So at each time step t, \mathbf x_t is generated by taking the previous data point \mathbf x_{t-1}, attenuating it by \sqrt{1 - \beta_t} and adding Gaussian noise with variance \beta_t. Therefore as t increases, \mathbf x_t becomes more and more noisy until it becomes pure Gaussian noise.

0.2.1 Defining the forward diffusion process in code

Let’s try and put some of the evil-looking math above into code.First, we’ll define various variance schedules \beta_t that determine the amount of noise added at each time step. A linear schedule was used in the paper:

{fig.align-center width=60%}

However, the paper Improved Denoising Diffusion Probabilistic Models has shown that using a cosine schedule leads to better results since linear schedules tend to destroy information much more quickly.

import torch
# Defining vaiance schedules
def linear_beta_schedule(timesteps, beta_start = 0.0001, beta_end = 0.02):
    beta_schedule = torch.linspace(beta_start, beta_end, timesteps)
    return beta_schedule

def quadratic_beta_schedule(timesteps, beta_start = 0.0001, beta_end = 0.02):
    beta_schedule = torch.linspace(beta_start**0.5, beta_end**0.5, timesteps)
    return beta_schedule

def cosine_beta_schedule(timesteps, s = 0.008):
    """
    cosine schedule as proposed in https://arxiv.org/abs/2102.09672
    """
    steps = timesteps + 1
    x = torch.linspace(0, timesteps, steps)
    alphas = torch.cos((x / timesteps + s) / (1 + s) * torch.pi * 0.5) ** 2
    alphas = alphas / alphas[0]
    beta_schedule = 1 - (alphas[1:] / alphas[: -1])
    return torch.clip(input = beta_schedule, min = 0.0001, max = 0.9999)

def sigmoid_beta_schedule(timesteps):
    beta_start = 0.0001
    beta_end = 0.02
    betas = torch.linspace(-6, 6, timesteps)
    return torch.sigmoid(betas) * (beta_end - beta_start) + beta_start
    

Say we are at time step t=0 and we want to obtain an image at time step t = 56, we would have to apply the forward diffusion process 56 times. This is time consuming and computationally expensive. Conveniently, it has been shown that we can sample \mathbf x_t at any time step t as: q(\mathbf x_t | \mathbf x_0) = \mathcal N(\mathbf x_t; \sqrt{\bar \alpha_t} \mathbf x_0, (1 - \bar \alpha_t) \mathbf I) where \bar{\alpha}_t = \prod_{i=1}^T \alpha_i and \alpha_t = 1 - \beta_t.

Let’s put the above into code assuming that T = 300 steps

import matplotlib.pyplot as plt
timesteps = 300

# Define beta schedule
betas = linear_beta_schedule(timesteps)

# Define alphas
alphas = 1 - betas
alphas_cumprod = torch.cumprod(alphas, dim = 0)

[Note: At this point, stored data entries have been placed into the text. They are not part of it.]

import Mathlib
import Summits.Ventures.PercRepro.TriangleCapRowA1Last
import Summits.Ventures.PercRepro.TriangleCapRowA1Arith5

/-!
# PercRepro — THE ROW `r = a + 1`: THE LAST MIXED CASE `d = a − 1` FOR EVERY `a ≥ 5` (p3, gen 47; part 200zf)

`rowA1_last_mixed` of part 200v′ re-assembled with the arithmetic of part 200ze (`a ≥ 5`); the proof is unchanged
(at `a = 5` the single off-side neighbour misses `≥ t − 1 = 2` of the `t = 3` in-side neighbours of `z`).
Axioms: standard.
-/

namespace PercRepro

namespace TriangleCap

namespace C047

open Finset

variable {V : Type*} [Fintype V] [DecidableEq V]

/-- **THE LAST MIXED CASE OF THE ROW `r = a + 1`:** `d(z) = a − 1`, `D − z ⊆ K(A′, A′ᶜ)` with `a` missing pairs, a
neighbour of `z` off the side and one on it ⇒ `Σ_v d(v)² + (a + 1)(k − 1 − (a + 1)) + (2k − 10) ≤ m k`. -/
theorem rowA1_last_mixed'' (D : SimpleGraph V) [DecidableRel D.Adj] (hK : K4mFree D) (a : ℕ) (ha5 : 5 ≤ a)
    (hk : 3 * a + 1 ≤ Fintype.card V) (hm : D.edgeFinset.card + (a + 1) = a * (Fintype.card V - a)) (z : V)
    (hz : deg D z = a - 1) (A' : Finset {v : V // v ≠ z}) (hA'card : A'.card = a) (hB : BipSub (del D z) A')
    (hm' : (del D z).edgeFinset.card + a = a * (Fintype.card {v : V // v ≠ z} - a))
    (hcap : ∀ v, deg D v ≤ (Fintype.card V - a - 2) + 1) (w₀ : {v : V // v ≠ z}) (hw₀A : w₀ ∉ A')
    (hw₀z : D.Adj w₀.1 z) (w₁ : {v : V // v ≠ z}) (hw₁A : w₁ ∈ A') (hw₁z : D.Adj w₁.1 z) :
    ∑ v, deg D v * deg D v + (a + 1) * (Fintype.card V - 1 - (a + 1)) + (2 * Fintype.card V - 10) ≤
      D.edgeFinset.card * Fintype.card V := by
  have hcard' := card_del z
  have hedges' := card_edges_del D z
  have hsq := sum_deg_sq_del D z
  obtain ⟨Nz, hNzdef⟩ : ∃ Nz : Finset {v : V // v ≠ z},
      Nz = univ.filter (fun w : {v : V // v ≠ z} => D.Adj w.1 z) := ⟨_, rfl⟩
  have hmemNz : ∀ w : {v : V // v ≠ z}, w ∈ Nz ↔ D.Adj w.1 z := fun w => by
    rw [hNzdef, mem_filter]
    simp only [mem_univ, true_and]
  have hNz : Nz.card = deg D z := by rw [hNzdef]; exact card_nbhd_del D z
  have hTfilt : ∑ w : {v : V // v ≠ z}, (if D.Adj w.1 z then deg (del D z) w else 0) =
      ∑ w ∈ Nz, deg (del D z) w := by
    rw [hNzdef, sum_filter]
  rw [hTfilt] at hsq
  obtain ⟨T, hTdef⟩ : ∃ T, ∑ w ∈ Nz, deg (del D z) w = T := ⟨_, rfl⟩
  obtain ⟨S', hS'def⟩ : ∃ S', ∑ w : {v : V // v ≠ z}, deg (del D z) w * deg (del D z) w = S' := ⟨_, rfl⟩
  obtain ⟨m', hm'def⟩ : ∃ m', (del D z).edgeFinset.card = m' := ⟨_, rfl⟩
  rw [hTdef, hS'def] at hsq
  rw [hm'def] at hedges'
  have hcardV' : Fintype.card {v : V // v ≠ z} = Fintype.card V - 1 := by omega
  have hmd : m' + (a - 1) + (a + 1) = a * (Fintype.card V - a) := by omega
  have hdegNz : ∀ w ∈ Nz, deg (del D z) w + 1 ≤ Fintype.card V - a - 1 := fun w hw => by
    have h := deg_del D z w
    rw [if_pos ((hmemNz w).mp hw)] at h
    have := hcap w.1
    omega
  rw [hsq, ← hedges', hz]
  by_cases hstar : ∃ v, MissingStar (del D z) A' v
  · -- THE STAR CASE
    obtain ⟨v, hv⟩ := hstar
    have hS := sum_deg_sq_le_of_bipSub (del D z) A' hB a a hA'card hm' (by omega)
    rw [hS'def, hm'def, hcardV'] at hS
    -- the in-side and off-side neighbours of `z`
    obtain ⟨I, hI⟩ : ∃ I : Finset {v : V // v ≠ z}, I = Nz.filter (fun w => w ∈ A') := ⟨_, rfl⟩
    obtain ⟨O, hO⟩ : ∃ O : Finset {v : V // v ≠ z}, O = Nz.filter (fun w => w ∉ A') := ⟨_, rfl⟩
    have hIO : I.card + O.card = deg D z := by
      rw [hI, hO, card_filter_add_card_filter_not, hNz]
    have hIeq : I = A'.filter (fun w => D.Adj w.1 z) := by
      rw [hI]
      ext w
      rw [mem_filter, mem_filter, hmemNz]
      tauto
    have hTsplit : T = ∑ w ∈ I, deg (del D z) w + ∑ w ∈ O, deg (del D z) w := by
      rw [← hTdef, hI, hO, sum_filter_add_sum_filter_not]
    have hTI : ∑ w ∈ I, deg (del D z) w ≤ I.card * (Fintype.card V - a - 2) := by
      rw [← smul_eq_mul, ← sum_const]
      apply sum_le_sum
      intro w hw
      have := hdegNz w (mem_of_mem_filter w (hI ▸ hw))
      omega
    have hoff : ∀ w ∈ O, deg (del D z) w + I.card ≤ a + 1 := fun w hw => by
      rw [hO, mem_filter, hmemNz] at hw
      have h := offside_deg_bound D hK z A' hB w hw.2 hw.1
      rw [← hIeq, hA'card] at h
      exact h
    have hTO : ∑ w ∈ O, deg (del D z) w ≤ O.card * (a + 1 - I.card) := by
      rw [← smul_eq_mul, ← sum_const]
      apply sum_le_sum
      intro w hw
      have := hoff w hw
      omega
    have hw₀O : w₀ ∈ O := by rw [hO, mem_filter, hmemNz]; exact ⟨hw₀z, hw₀A⟩
    have hw₁I : w₁ ∈ I := by rw [hI, mem_filter, hmemNz]; exact ⟨hw₁z, hw₁A⟩
    have hO1 : 1 ≤ O.card := card_pos.mpr ⟨w₀, hw₀O⟩
    have hI1 : 1 ≤ I.card := card_pos.mpr ⟨w₁, hw₁I⟩
    rcases Nat.lt_or_ge O.card 2 with hO2 | hO2
    · -- a single off-side neighbour: it misses two in-side neighbours of `z`, so it is the centre, isolated in `D − z`
      have hOcard : O.card = 1 := by omega
      have hOeq : O = {w₀} := by
        apply (eq_singleton_iff_unique_mem).mpr ⟨hw₀O, fun w hw => ?_⟩
        have := card_le_one.mp (by omega : O.card ≤ 1) w hw w₀ hw₀O
        exact this
      have hIcard : I.card = a - 2 := by omega
      -- the in-side neighbours adjacent to `w₀`: at most one
      have hone : (I.filter (fun w => (del D z).Adj w₀ w)).card ≤ 1 := by
        by_contra hcon
        push Not at hcon
        obtain ⟨x₁, hx₁, x₂, hx₂, hne⟩ := one_lt_card.mp hcon
        rw [mem_filter] at hx₁ hx₂
        have hx₁z := (hmemNz x₁).mp (mem_of_mem_filter x₁ (hI ▸ hx₁.1))
        have hx₂z := (hmemNz x₂).mp (mem_of_mem_filter x₂ (hI ▸ hx₂.1))
        exact not_adj_both D hK (D.adj_symm hw₀z) (D.adj_symm hx₁z) ((del_adj D z w₀ x₁).mp hx₁.2)
          (fun h => hne (Subtype.ext h)) (D.adj_symm hx₂z) ((del_adj D z w₀ x₂).mp hx₂.2)
      have htwo : 1 < (I.filter (fun w => ¬ (del D z).Adj w₀ w)).card := by
        have := card_filter_add_card_filter_not (s := I) (fun w => (del D z).Adj w₀ w)
        omega
      obtain ⟨x₁, hx₁, x₂, hx₂, hne⟩ := one_lt_card.mp htwo
      rw [mem_filter] at hx₁ hx₂
      have hx₁A : x₁ ∈ A' := (mem_filter.mp (hI ▸ hx₁.1)).2
      have hx₂A : x₂ ∈ A' := (mem_filter.mp (hI ▸ hx₂.1)).2
      -- the centre is `w₀`
      have hvw₀ : v = w₀ := by
        have h1 := hv x₁ w₀ hx₁A hw₀A (fun h => hx₁.2 ((del D z).adj_symm h))
        have h2 := hv x₂ w₀ hx₂A hw₀A (fun h => hx₂.2 ((del D z).adj_symm h))
        rcases h1 with h1 | h1
        · rcases h2 with h2 | h2
          · exact absurd (h1.trans h2.symm) hne
          · exact h2.symm
        · exact h1.symm
      subst hvw₀
      -- every missing edge contains `w₀`: its missing degree is `a`, its degree in `D − z` is `0`
      have hall : ∀ e ∈ (missingGraph (del D z) A').edgeFinset, v ∈ e := by
        intro e he
        revert he
        refine Sym2.ind (fun x y he => ?_) e
        rw [SimpleGraph.mem_edgeFinset, SimpleGraph.mem_edgeSet, missingGraph_adj] at he
        rw [Sym2.mem_iff]
        by_cases hxA : x ∈ A'
        · have hyA : y ∉ A' := he.1.mp hxA
          rcases hv x y hxA hyA he.2 with h | h
          · exact absurd h (fun h => hw₀A (h ▸ hxA))
          · exact Or.inr h.symm
        · have hyA : y ∈ A' := by
            by_contra hyA
            exact hxA (he.1.mpr hyA)
          rcases hv y x hyA hxA (fun h => he.2 ((del D z).adj_symm h)) with h | h
          · exact absurd h (fun h => hw₀A (h ▸ hyA))
          · exact Or.inl h.symm
      have hdegm := deg_eq_card_edges_of_forall (missingGraph (del D z) A') v hall
      rw [card_edges_missingGraph (del D z) A' hB a a hA'card hm'] at hdegm
      have hsum := deg_add_deg_missingGraph (del D z) A' hB v
      rw [if_neg hw₀A, hA'card, hdegm] at hsum
      have hdeg0 : deg (del D z) v = 0 := by omega
      have hTO' : ∑ w ∈ O, deg (del D z) w = 0 := by rw [hOeq, sum_singleton, hdeg0]
      have hT' : T ≤ (a - 2) * (Fintype.card V - a - 2) := by
        rw [hTsplit, hTO', add_zero, ← hIcard]
        exact hTI
      exact rowA1_last_star0'' a (Fintype.card V) m' S' T ha5 hk hmd hS hT'
    · -- `≥ 2` off-side neighbours, each of degree `≤ a + 1 − t`
      have hT' : T ≤ I.card * (Fintype.card V - a - 2) + O.card * (a + 1 - I.card) := by
        rw [hTsplit]
        omega
      exact rowA1_last_star_ref'' a I.card O.card (Fintype.card V) m' S' T ha5 hk (by omega) hO2 hI1 hmd hS hT'
  · -- THE NON-STAR CASE: the stability of the other bipartition of `D − z`
    have hS := closed_form_stability_bipSub (del D z) A' hB a a hA'card hm' (by omega) (by omega) hstar
    rw [hS'def, hm'def, hcardV'] at hS
    have hdw₀ : deg (del D z) w₀ ≤ a := by
      have := deg_le_card_of_bipSub (del D z) A' hB w₀ hw₀A
      rw [hA'card] at this
      exact this
    have hT' := sum_le_of_mem_le_gen Nz (fun w => deg (del D z) w) (Fintype.card V - a - 2) a
      ((hmemNz w₀).mpr hw₀z) (fun w hw => by have := hdegNz w hw; omega) hdw₀
    rw [hTdef, hNz, hz] at hT'
    exact rowA1_last_nonstar'' a (Fintype.card V) m' S' T ha5 hk hmd hS hT'

end C047

end TriangleCap

end PercRepro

# Calculating q(x_t | x_0)
sqrt_alphas_cumprod = torch.sqrt(alphas_cumprod)
sqrt_one_minus_alphas_cumprod = torch.sqrt(1 - alphas_cumprod) # standard deviation

# Function that allows us to extract the appropriate t index for a batch of indices
def extract(a, t, x_shape):
    batch_size = t.shape[0]
    out = a.gather(-1, t.cpu()) # get corresponding alphas for given time index
    return out.reshape(batch_size, *((1, ) * (len(x_shape) - 1))).to(t.device) # Bs, 1, 1, 1

# Define forward diffusion q(x_t | x_0)
def q_sample(x_start, t, noise = None):
    if noise is None:
        noise = torch.randn_like(x_start)
    
    # Extract alphas and sqrt_alphas_cumprod for given time index
    sqrt_alphas_cumprod_t = extract(sqrt_alphas_cumprod, t, x_start.shape) # mean
    sqrt_one_minus_alphas_cumprod_t = extract(sqrt_one_minus_alphas_cumprod, t, x_start.shape) # standard deviation

    return sqrt_alphas_cumprod_t * x_start + sqrt_one_minus_alphas_cumprod_t * noise

    

sqrt_alphas_cumprod.gather(-1, torch.tensor(299)) # get corresponding alphas for given time index
tensor(0.2192)

Now that we have defined the forward diffusion process, let’s see how we can use it to add noise to an image. Noise is added to PyTorch tensors, rather than Pillow Images, so we’ll convert images to tensors as described in the paper

{fig.align-center width=80%}

from torchvision import transforms
from PIL import Image
image = Image.open('images/blog_image.png')

image_size = 128
transform = transforms.Compose([
    transforms.Resize(image_size),
    transforms.CenterCrop(image_size),
    transforms.ToTensor(), # convert to tensor of shape (C, H, W) in range [0, 1]
    transforms.Lambda(lambda t: (t * 2) - 1) # rescale to [-1, 1]
])

# Transform image
x_start = transform(image).unsqueeze(0)
x_start.shape, x_start.min(), x_start.max()
(torch.Size([1, 3, 128, 128]), tensor(-0.8196), tensor(1.))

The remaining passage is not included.